_Data records:_
=-=-=
/-! ### [S24]-free twin: `8379o1` (`N = 8379`, (M); level `n = 37·43 = 1591`; sibling `X4ThreeKuriharaEndM1Records6`) -/

/-- **END-m1 RECORD `8379o1` at `n = 37·43 = 1591`, [S24]-FREE (CLOSES NOTHING, moves no mark)** — the twin of the landed
`bsdp3_endm1_v8379o1` (X4ThreeKuriharaEndM1Records6) with the interim NAMED FACT `hS24` and the binder `hunro` DELETED: injectivity at the core
vertex `∅` is n1011-p11's BASE RIGIDITY (R1-58) through n1011-p09's `…_of_baseRigidity` END-m1 and n1011-p18's
`Assembly.bsdp_three_potMult_of_levelOneCertificates_of_baseRigidity`. So on this row the LOWER half of `BSD(E,3)` carries NO [S24] fact and
NO four-class Chebotarev step; what REMAINS ASSUMED: the PORT `hPort` (FLAG `K22-Thm3.13-PORT@3`), the PT family
`inv hperf hsum hcompl` + `hEP`, `hCT`, the UPPER-half named facts, `hr`, the optimal datum `D`/`hopt`, and the THREE Kurihara
VALUES in `hδ` (EVIDENCE, two sources per value — the sibling record's docstring / `ENDM1-RECORDS-INDEX.tsv`). Kernel inputs by
name: `natCard_threeTorsion_v8379o1`, `isKolyvaginProduct_one_v8379o1`, `forall_card_torsion_le_v8379o1`, `surj3_v8379o1`,
`tamagawaProduct_v8379o1`. CERTIFICATE-EVIDENCE record SHAPE; nothing booked; no class closed.
[cite: Kim2022StructureSelmer, Thm. 1.9 (6) and Thm. 3.13] [cite: Rubin2011, Thm. 2.8.4]
[cite: Kato2004Asterisque, Thm. 14.5 (3) (p. 236)] [cite: AgasheRibetStein2006, Thm. 2.6 (p. 619)] -/
theorem bsdp3_endm1_v8379o1_of_baseRigidity
    -- UPPER half: the X4 chain of record; GZK; modularity; ARS 2.6; Cassels–Tate (NO [S24] fact)
    (hKatoS : Kato2004.rankZero_padicValNat_sha_le_sub_localTamagawa_of_additive_potGood_of_imageContainsSL2)
    (hDel : Delbourgo1998.prop4_rankZero_pow_dvd_constantCoeff)
    (hGZK : rank_eq_analyticRank_of_analyticRank_le_one) (hmod : hasEntireLFunction_rat)
    (hmodD : nonempty_modularParametrizationData)
    (hKatoχ : Wuthrich2014.kato_halfEigenCharIdeal_dvd_cyclotomicPrime_of_surjective)
    (h26 : cremona_abs_maninConstant_eq_one_of_level_le)
    (hCT : exists_casselsTate_pairing (K := ℚ))
    -- the row
    {W : WeierstrassCurve ℚ} [W.IsElliptic] [W.IsGloballyMinimal]
    (hI : integralModelInt W = ⟨0, 0, 1, 8673, -355091⟩)
    (hr : W.analyticRank = 0)
    (D : ModularParametrizationData W 8379)
    (hopt : ∀ z ∈ D.L.lattice, ∃ w ∈ periodLattice D.f, z = D.c * w)
    -- LOWER half: the Poitou–Tate family at `3` (NO `hunro`), Tate's local Euler characteristic, the ONE port
    (inv : LocalInvariants ℚ 3) (hperf : inv.IsPerfect) (hsum : inv.SumLocalTermEqZero)
    (hcompl : inv.SelmerComplement)
    (hEP : ∀ v : HeightOneSpectrum (𝓞 ℚ), localEulerPoincareCharacteristic (v.adicCompletion ℚ))
    (v₃ : HeightOneSpectrum (𝓞 ℚ)) (hv₃ : ((3 : ℕ) : 𝓞 ℚ) ∈ v₃.asIdeal)
    (hPort : KatoKuriharaPortThreeAt W 0 v₃)
    -- the CERTIFICATE: THREE VALUES (EVIDENCE, two sources each — sibling file docstring / index)
    (hδ : ∃ (ψ : (ℓ : ℕ) → (ZMod ℓ)ˣ →* Multiplicative (ZMod (3 ^ 1)))
        (ψ₂₇ : (ℓ : ℕ) → (ZMod ℓ)ˣ →* Multiplicative (ZMod (3 ^ 3))),
      (∀ ℓ ∈ (1591 : ℕ).primeFactors, Function.Surjective (ψ ℓ)) ∧
        kuriharaNumber D.f (3 ^ 1) 1591 ψ ≠ 0 ∧ kuriharaNumber D.f (3 ^ 1) 1 ψ = 0 ∧
        kuriharaNumber D.f (3 ^ 3) 1 ψ₂₇ ≠ 0) :
    BSDp W 3 := by
  haveI : Fact (Nat.Prime 3) := ⟨Nat.prime_three⟩
  haveI : NeZero (1591 : ℕ) := ⟨by norm_num⟩
  obtain ⟨ψ, ψ₂₇, hψ, hcert, hzero₁, hunit₁⟩ := hδ
  have htam : ¬ 3 ∣ W.tamagawaProduct := by rw [tamagawaProduct_v8379o1 hI]; decide
  have hc3 : ¬ 3 ∣ (W.baseChange ℚ_[3]).localTamagawaNumber ℤ_[3] := fun h =>
    htam (h.trans (localTamagawaNumber_padic_dvd_tamagawaProduct W 3))
  have hsurj : W.HasSurjectiveModNGaloisRep ((3 : ℕ) : ℤ) := by simpa using surj3_v8379o1 hI
  have hjneg : padicValRat 3 W.j < 0 :=
    padicValRat_j_neg_of_intModel hI 3 2 (by decide) (by decide)
  exact Assembly.bsdp_three_potMult_of_levelOneCertificates_of_baseRigidity hKatoS hDel hGZK hmod hmodD
    hKatoχ h26 hCT W hI (by decide +kernel) (by decide +kernel) hsurj hjneg hc3 (natCard_threeTorsion_v8379o1 W hI) hr
    (by norm_num) D hopt inv hperf hsum hcompl hEP v₃ hv₃ hPort 1591 (isKolyvaginProduct_one_v8379o1 hI)
    (forall_card_torsion_le_v8379o1 hI) ψ hψ hcert hzero₁ ψ₂₇ hunit₁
=-=-=
_Work task:_ Nothing should be returned except the lines from the one containing "(by norm_num) D" through the last line of the data, each restated word for word.

_Exercise output:_
    (by norm_num) D hopt inv hperf hsum hcompl hEP v₃ hv₃ hPort 1591 (isKolyvaginProduct_one_v8379o1 hI)
    (forall_card_torsion_le_v8379o1 hI) ψ hψ hcert hzero₁ ψ₂₇ hunit₁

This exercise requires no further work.